[Assignment]: Report every line below that has the string "Fintype" in it.

[Data records]:
omit [DecidableEq d] in
/-- **Lipschitz bound for the convective symbol.** With `c`, `c'` decaying to orders `2#d+1`,
`K+1` (constants `X₀`, `X`; `X₀'`, `X'`), `U` likewise (`A₀`, `A`), and the difference
`e = c - c'` to orders `2#d + 1` (`E₀`) and `K + 1` (`E`), the difference `G(c) - G(c')` decays
to order `K` with a constant linear in `(E₀, E)`. [folklore] -/
theorem hasDecay_convSym_sub {X₀' X' E₀ E : ℝ} (hA : 0 ≤ A) (hX : 0 ≤ X) (hX' : 0 ≤ X')
    (hE : 0 ≤ E) (hU₀ : ∀ j, HasDecay (latOrder d + 1) A₀ (U j)) (hU : ∀ j, HasDecay (K + 1) A (U j))
    (hc₀ : ∀ j, HasDecay (latOrder d + 1) X₀ (c j)) (hc : ∀ j, HasDecay (K + 1) X (c j))
    (hc'₀ : ∀ j, HasDecay (latOrder d + 1) X₀' (c' j)) (hc' : ∀ j, HasDecay (K + 1) X' (c' j))
    (he₀ : ∀ j, HasDecay (latOrder d + 1) E₀ (fun m => c j m - c' j m))
    (he : ∀ j, HasDecay (K + 1) E (fun m => c j m - c' j m)) (l : d) :
    HasDecay K
      (Fintype.card d * (2 ^ K * latMass d * (X * (2 * π * E₀) + X₀ * (2 * π * E))) +
        Fintype.card d * (2 ^ K * latMass d * (E * (2 * π * X₀') + E₀ * (2 * π * X'))) +
        Fintype.card d * (2 ^ K * latMass d * (A * (2 * π * E₀) + A₀ * (2 * π * E))) +
        Fintype.card d * (2 ^ K * latMass d * (E * (2 * π * A₀) + E₀ * (2 * π * A))))
      (fun k => convSym U RH c l k - convSym U RH c' l k) := by
  have h1 : HasDecay K (Fintype.card d * (2 ^ K * latMass d * (X * (2 * π * E₀) + X₀ * (2 * π * E))))
      (transportSym c (fun m => c l m - c' l m)) :=
    hasDecay_transportSym (fun j => (hc₀ j).of_le (by omega)) (fun j => (hc j).of_le (by omega)) hX
      (he₀ l) (he l) hE
  have h2 : HasDecay K (Fintype.card d * (2 ^ K * latMass d * (E * (2 * π * X₀') + E₀ * (2 * π * X'))))
      (transportSym (fun j m => c j m - c' j m) (c' l)) :=
    hasDecay_transportSym (fun j => (he₀ j).of_le (by omega)) (fun j => (he j).of_le (by omega)) hE
      (hc'₀ l) (hc' l) hX'
  have h3 : HasDecay K (Fintype.card d * (2 ^ K * latMass d * (A * (2 * π * E₀) + A₀ * (2 * π * E))))
      (transportSym U (fun m => c l m - c' l m)) :=
    hasDecay_transportSym (fun j => (hU₀ j).of_le (by omega)) (fun j => (hU j).of_le (by omega)) hA
      (he₀ l) (he l) hE
  have h4 : HasDecay K (Fintype.card d * (2 ^ K * latMass d * (E * (2 * π * A₀) + E₀ * (2 * π * A))))
      (transportSym (fun j m => c j m - c' j m) (U l)) :=
    hasDecay_transportSym (fun j => (he₀ j).of_le (by omega)) (fun j => (he j).of_le (by omega)) hE
      (hU₀ l) (hU l) hA
  intro k
  change ‖convSym U RH c l k - convSym U RH c' l k‖ ≤ _
  rw [convSym_sub hU₀ hc₀ hc'₀ l k]
  exact (norm_add_le_of_le (norm_add_le_of_le (norm_add_le_of_le (h1 k) (h2 k)) (h3 k)) (h4 k)).trans
    (le_of_eq (by ring))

[Result]:
      (Fintype.card d * (2 ^ K * latMass d * (X * (2 * π * E₀) + X₀ * (2 * π * E))) +
        Fintype.card d * (2 ^ K * latMass d * (E * (2 * π * X₀') + E₀ * (2 * π * X'))) +
        Fintype.card d * (2 ^ K * latMass d * (A * (2 * π * E₀) + A₀ * (2 * π * E))) +
        Fintype.card d * (2 ^ K * latMass d * (E * (2 * π * A₀) + E₀ * (2 * π * A))))
  have h1 : HasDecay K (Fintype.card d * (2 ^ K * latMass d * (X * (2 * π * E₀) + X₀ * (2 * π * E))))
  have h2 : HasDecay K (Fintype.card d * (2 ^ K * latMass d * (E * (2 * π * X₀') + E₀ * (2 * π * X'))))
  have h3 : HasDecay K (Fintype.card d * (2 ^ K * latMass d * (A * (2 * π * E₀) + A₀ * (2 * π * E))))
  have h4 : HasDecay K (Fintype.card d * (2 ^ K * latMass d * (E * (2 * π * A₀) + E₀ * (2 * π * A))))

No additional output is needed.